I also want to remember the victims of Northern Ireland. There were 1,855 civilian deaths and 1,123 security forces deaths, of which 2,057 were caused by republican paramilitary groups, and 363 by British security forces, as well as 1,000 by loyalist terror groups. All had a part to play in the troubles in Northern Ireland, and all had a part to play in the tragedies that have been left behind after those events.
I listened to the shadow Secretary of State’s call for perhaps never-ending inquiries. We should not forget that the death of each of those victims is as important to their family members as those of the Bloody Sunday victims. Their loss and suffering count as much to them as Bloody Sunday counts to the media and to the wider strategic goals of the political parties in Northern Ireland. Many of those people might want an inquiry, although perhaps not a sophisticated, expensive one. They might not yet have all the answers. They might not know why their loved one was singled out to be murdered. They want to know why their innocent brother or sister went out shopping one day and did not come back. They want to know who perpetrated those atrocities, and why they have never been held to account.
There are plenty of famous atrocities—dare I link the two words?—in Northern Ireland that probably mean nothing to most people. Bloody Sunday is one of the most memorable ones to people outside the Northern Irish and Irish struggle bubble, but there was also Claudy, Bloody Friday and Warrenpoint. They are famous incidents that all Northern Ireland Members will never forget. It is a characteristic of the Irish troubles that we have these great tragic events throughout history, and it has gone on for many years.
The hon. Gentleman rightly refers to many of the landmark atrocities in Northern Ireland. Does he agree that four of them have a particular link: Bloody Sunday, Ballymurphy, Springhill and Shankill? The link is that they were all perpetrated by the Parachute Regiment. Should not somebody be looking at that?
I recognise the hon. Gentleman’s points. Regiments are always living things: they come and go; different leaders take over and different soldiers join. The Scots Guards, of which I was a member, is a very different regiment from the Scots Guards when it was founded in 1642—ironically, to go to Northern Ireland. Regiments come and go, and it is too easy to put a beret on the problem and say that it is all due to the Parachute Regiment. I know my own prejudices, but they are not factual prejudices. It is too easy to link the problem to one regiment or another. I say that it was mainly a problem of ethos—ethos in our politicians, who sometimes sent the wrong messages; ethos in paramilitary units, or even in political parties that often chose to manipulate the people they were supposed to represent.
As I said earlier, I was not serving in the armed forces on Bloody Sunday, as I was just one-year old, but I have met people on the streets of Northern Ireland who were inspired by it—inspired to defend their communities, inspired to take up arms or, indeed, inspired to enter into terrorist organisations.
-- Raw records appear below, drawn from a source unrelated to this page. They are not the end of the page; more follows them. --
import Literature.NumberTheory.Sieve.HardyLittlewoodChowlaFourier
import Literature.NumberTheory.Sieve.LinearFormsRoughTupleBound
import Literature.NumberTheory.Sieve.CircleMethodKernel
import HarnessLib

/-!
# Hardy–Littlewood–Chowla on average (Lichtman–Teräväinen 2022): moments of prime-tuple sums, I

Topic `Literature/NumberTheory/Sieve`, companion of `HardyLittlewoodChowla.lean` (the named facts
`lichtmanTeravainen2022_hlc_avg(_liouville)` = J. D. Lichtman, J. Teräväinen, *On the
Hardy–Littlewood–Chowla conjecture on average*, Forum Math. Sigma 10 (2022) e57, arXiv:2111.08912
[LichtmanTeravainen2022], Theorem 1.2 (i)).  Everything in this file is PROVED; it introduces no
definition and no named fact.

This file prepares the proof of **Proposition 2.7** of the paper (held copy `paper:arxiv-2111.08912`,
§2.2: "`M_{2k} := ∫₀^X ∫₀¹ |∑_{x ≤ n ≤ x+H} g(n) e(αn) ∏_j Λ(n+a_j)|^{2k} dα dx
≪ X (H^{2k-1} + H^k (log X)^{kℓ} + H (log X)^{(2k-1)ℓ})`") in the discrete setting of
`HardyLittlewoodChowlaFourier.lean` (integer windows `(k - 2H, k]`, `k ∈ [1, X + 2H]`), following the
printed proof:

* `integral_norm_pow_le_sum_balanced` — display (2.7)/(2.8): "Expanding out the definition of
  `M_{2k}` using orthogonality … and so `|g(n)| ≤ 1` implies
  `M_{2k} ≤ ∑_{n₁+⋯+n_k = n_{k+1}+⋯+n_{2k}} ∏ Λ(nᵢ + a_j) · ∫ 𝟙 …`": for one window `W`,
  `∫₀¹ |∑_{n ∈ W} c(n) e(-nα)|^{2j} dα ≤ ∑_{(t,t') ∈ W^j × W^j, ∑ tᵢ = ∑ t'ᵢ} ∏ v(tᵢ) ∏ v(t'ᵢ)` whenever
  `|c| ≤ v`;
* `sum_windows_le_line` — "For each `n₁, …, n_{2k}` denote `M = max |nᵢ - n_j|`, so that
  `∫₀^X 𝟙_{x ≤ n₁ ≤ x+H} ⋯ dx ≤ H 𝟙_{0 ≤ M < H}`, and if we let `n = n_{2k}`, `hᵢ = nᵢ - n` …": the sum
  over the windows of the balanced tuples is at most `2H` times the sum over a base point `n ≤ X` and
  over the balanced offset patterns `(e, e') ∈ [1, 4H-1]^j × [1, 4H-1]^j` with `e'_j = 2H` (offsets
  shifted by `2H` to be positive) of `∏ᵢ Λv(n + eᵢ) ∏ᵢ Λv(n + e'ᵢ)`, for weights `v ≤ Λv` supported
  on `[2H, X]`;
* `sum_prod_vonMangoldt_le_of_card_image` — the input of Lemma 2.3 of the paper ("A well-known
  application of Selberg's sieve upper bounds the number of `k`-tuples of primes"), here in CRUDE
  form from the tree's uniform upper-bound sieve for rough values of linear forms
  (`Literature.NumberTheory.Sieve.uniformRoughTupleBound`, with the singular series absorbed into a
  power of `log log X`), but for families of shifts WITH REPETITIONS: for a family of `M` shifts
  `1 ≤ y_q ≤ X` with `s` distinct values, `∑_{n ≤ X} ∏_q Λ(n + y_q) ≤ C X (log log X)^M (log X)^{M - s}`
  for `X ≥ X₀(M)` — each coincidence among the shifts costs a factor `log X`, as in display (2.9) of
  the paper.  (The sharp form for distinct shifts, with the singular series of Lemma 2.4, is
  `LichtmanTeravainen2022.sum_prod_vonMangoldt_le` of `HardyLittlewoodChowlaSieve.lean`; the crude
  form suffices inside the `1/(2j)`-th root taken in Proposition 3.2.)

The combinatorial count of the offset patterns is `HardyLittlewoodChowlaTuples.lean`; the assembly of
Proposition 2.7 is `HardyLittlewoodChowlaMoments.lean`.

## References

* J. D. Lichtman, J. Teräväinen, Forum Math. Sigma 10 (2022) e57, arXiv:2111.08912, §2.2,
  Lemma 2.3, Proposition 2.7 and its proof. [cite: LichtmanTeravainen2022, Proposition 2.7]
-/

open Finset MeasureTheory
open scoped FourierTransform ComplexConjugate ArithmeticFunction.vonMangoldt

namespace Literature.NumberTheory.Sieve.LichtmanTeravainen2022

open Literature.NumberTheory.Sieve.Lichtman2020 (continuous_fourierChar_mul norm_fourierChar)
open Literature.NumberTheory.Sieve.CircleMethodKernel (fourierChar_coe_mul conj_fourierChar_coe)

/-! ### Characters of sums -/

/-- `e(∑ xᵢ) = ∏ e(xᵢ)`. [folklore] -/
theorem coe_fourierChar_sum {ι : Type*} [DecidableEq ι] (s : Finset ι) (x : ι → ℝ) :
    (𝐞 (∑ i ∈ s, x i) : ℂ) = ∏ i ∈ s, (𝐞 (x i) : ℂ) := by
  induction s using Finset.induction_on with
  | empty => simp
  | insert a s ha ih =>
    rw [Finset.sum_insert ha, Finset.prod_insert ha, AddChar.map_add_eq_mul, Circle.coe_mul, ih]

/-! ### Expansion of the `2j`-th moment (orthogonality) -/

/-- The `j`-th power of a trigonometric sum with frequencies `-n`:
`(∑_{n ∈ W} c(n) e(-nα))^j = ∑_{t ∈ W^j} (∏ᵢ c(tᵢ)) e(-(∑ᵢ tᵢ) α)`. [folklore] -/
theorem trigSum_pow_eq (W : Finset ℕ) (c : ℕ → ℂ) (j : ℕ) (α : ℝ) :
    (∑ n ∈ W, c n * (𝐞 (-((n : ℝ) * α)) : ℂ)) ^ j =
      ∑ t ∈ Fintype.piFinset (fun _ : Fin j => W),
        (∏ i, c (t i)) * (𝐞 (-((∑ i, (t i : ℝ)) * α)) : ℂ) := by
  rw [← Fin.prod_const j, Finset.prod_univ_sum (fun _ : Fin j => W)
    (fun _ n => c n * (𝐞 (-((n : ℝ) * α)) : ℂ))]
  refine Finset.sum_congr rfl fun t _ => ?_
  rw [Finset.prod_mul_distrib, ← coe_fourierChar_sum]
  congr 2
  rw [Finset.sum_mul, ← Finset.sum_neg_distrib]

/-- **Display (2.7)–(2.8) of [LichtmanTeravainen2022]** (one window): for `|c| ≤ v`,
`∫₀¹ |∑_{n ∈ W} c(n) e(-nα)|^{2j} dα ≤ ∑_{(t, t') ∈ W^j × W^j, ∑ᵢ tᵢ = ∑ᵢ t'ᵢ} ∏ᵢ v(tᵢ) ∏ᵢ v(t'ᵢ)`
(expand the `2j`-th power and integrate with `∫₀¹ e(nα) dα = [n = 0]`).
[cite: LichtmanTeravainen2022, Proposition 2.7 (proof)] -/
theorem integral_norm_pow_le_sum_balanced (W : Finset ℕ) (c : ℕ → ℂ) (v : ℕ → ℝ)
    (hcv : ∀ n, ‖c n‖ ≤ v n) (j : ℕ) :
    ∫ α in (0 : ℝ)..1, ‖∑ n ∈ W, c n * (𝐞 (-((n : ℝ) * α)) : ℂ)‖ ^ (2 * j) ≤
      ∑ p ∈ ((Fintype.piFinset fun _ : Fin j => W) ×ˢ (Fintype.piFinset fun _ : Fin j => W)).filter
          (fun p => ∑ i, p.1 i = ∑ i, p.2 i),
        (∏ i, v (p.1 i)) * ∏ i, v (p.2 i) := by
  set P := Fintype.piFinset (fun _ : Fin j => W) with hP
  set S : ℝ → ℂ := fun α => ∑ n ∈ W, c n * (𝐞 (-((n : ℝ) * α)) : ℂ) with hS
  set coef : ((Fin j → ℕ) × (Fin j → ℕ)) → ℂ := fun p => (∏ i, c (p.1 i)) * conj (∏ i, c (p.2 i))
    with hcoef
  set freq : ((Fin j → ℕ) × (Fin j → ℕ)) → ℤ := fun p => (∑ i, (p.2 i : ℤ)) - ∑ i, (p.1 i : ℤ)
    with hfreq
  -- pointwise expansion of `‖S‖^{2j}` as a trigonometric sum
  have hpt : ∀ α : ℝ, (((‖S α‖ ^ (2 * j) : ℝ)) : ℂ) =
      ∑ p ∈ P ×ˢ P, coef p * (𝐞 ((freq p : ℝ) * α) : ℂ) := by
    intro α
    have h1 : (((‖S α‖ ^ (2 * j) : ℝ)) : ℂ) = S α ^ j * conj (S α ^ j) := by
      rw [Complex.mul_conj, Complex.normSq_eq_norm_sq, norm_pow, ← pow_mul, mul_comm j 2]
    rw [h1, hS]
    simp only
    rw [trigSum_pow_eq, map_sum, Finset.sum_mul_sum, Finset.sum_product]
    refine Finset.sum_congr rfl fun t _ => Finset.sum_congr rfl fun t' _ => ?_
    rw [map_mul, map_prod, conj_fourierChar_coe]
    have h2 : ((freq (t, t') : ℤ) : ℝ) * α = -((∑ i, (t i : ℝ)) * α) + (∑ i, (t' i : ℝ)) * α := by
      simp only [hfreq]; push_cast; ring
    rw [h2, ← fourierChar_coe_mul]
    simp only [hcoef, map_prod]
    ring
  -- integrate
  have hcont : ∀ p, Continuous fun α : ℝ => coef p * (𝐞 ((freq p : ℝ) * α) : ℂ) := fun p =>
    continuous_const.mul (continuous_fourierChar_mul _)
  have horth : ∀ n : ℤ, ∫ α in (0 : ℝ)..1, (𝐞 (n * α) : ℂ) = if n = 0 then 1 else 0 :=
    integral_fourierChar_intCast_holds
  have hint : ((∫ α in (0 : ℝ)..1, ‖S α‖ ^ (2 * j) : ℝ) : ℂ) =
      ∑ p ∈ (P ×ˢ P).filter (fun p => ∑ i, p.1 i = ∑ i, p.2 i), coef p := by
    rw [← intervalIntegral.integral_ofReal]
    simp_rw [hpt]
    rw [intervalIntegral.integral_finsetSum fun p _ => (hcont p).intervalIntegrable 0 1]
    simp_rw [intervalIntegral.integral_const_mul, horth, mul_ite, mul_one, mul_zero]
    rw [Finset.sum_ite, Finset.sum_const_zero, add_zero]
    refine Finset.sum_congr ?_ fun _ _ => rfl
    ext p
    simp only [Finset.mem_filter, hfreq, sub_eq_zero, and_congr_right_iff]
    intro _
    constructor
    · intro h; exact_mod_cast h.symm
    · intro h; exact_mod_cast h.symm
  -- take norms
  have hreal : ∫ α in (0 : ℝ)..1, ‖S α‖ ^ (2 * j) =
      ‖((∫ α in (0 : ℝ)..1, ‖S α‖ ^ (2 * j) : ℝ) : ℂ)‖ := by
    rw [Complex.norm_real, Real.norm_eq_abs, abs_of_nonneg]
    exact intervalIntegral.integral_nonneg zero_le_one fun α _ => by positivity
  rw [hreal, hint]
  refine (norm_sum_le _ _).trans (Finset.sum_le_sum fun p _ => ?_)
  simp only [hcoef]
  rw [norm_mul, Complex.norm_conj, norm_prod, norm_prod]
  exact mul_le_mul (Finset.prod_le_prod (fun i _ => norm_nonneg _) fun i _ => hcv _)
    (Finset.prod_le_prod (fun i _ => norm_nonneg _) fun i _ => hcv _)
    (Finset.prod_nonneg fun i _ => norm_nonneg _)
    (Finset.prod_nonneg fun i _ => (norm_nonneg _).trans (hcv _))

/-! ### From windows to a base point and an offset pattern -/

/-- A real-valued comparison of sums along an injection (the tree has several private copies; this
is the form used here). [folklore] -/
theorem sum_le_sum_of_injOn_nn {ι κ : Type*} [DecidableEq κ] (s : Finset ι) (t : Finset κ)
    (e : ι → κ) (f : ι → ℝ) (g : κ → ℝ) (he : Set.InjOn e s) (hst : ∀ i ∈ s, e i ∈ t)
    (hg : ∀ k ∈ t, 0 ≤ g k) (hfg : ∀ i ∈ s, f i ≤ g (e i)) : ∑ i ∈ s, f i ≤ ∑ k ∈ t, g k := by
  calc ∑ i ∈ s, f i ≤ ∑ i ∈ s, g (e i) := Finset.sum_le_sum hfg
    _ = ∑ k ∈ s.image e, g k := (Finset.sum_image he).symm
    _ ≤ ∑ k ∈ t, g k :=
        Finset.sum_le_sum_of_subset_of_nonneg (Finset.image_subset_iff.2 hst) fun k hk _ => hg k hk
I have met people who were manipulated by what happened and manipulated by some political parties that used every atrocity to feed another atrocity. Murder begets murder; injustice begets injustice.
This inquiry is about one atrocity, but if it is about drawing a line in the sand, it is about saying that an injustice took place. People in the armed forces, particularly its members on that day, are sorry for what they did. We as a Government are sorry about how we dealt with the troubles in the past. However, we must also remember that there were attacks after attacks after attacks. That is why we should put Bloody Sunday in context. The report says that paramilitary activities were taking place on that day. The official IRA fired the second shot and the Provisional IRA was active with weapons in the city on that day. That does not excuse at all or in any way the behaviour of the soldiers on that day, but we should not forget that, in the end, this was an environment into which many people came untrained, ill aware of what they were being asked to do and perhaps led by the wrong leaders. That might be a criticism that we can strongly lay at the door of the Parachute Regiment on that day.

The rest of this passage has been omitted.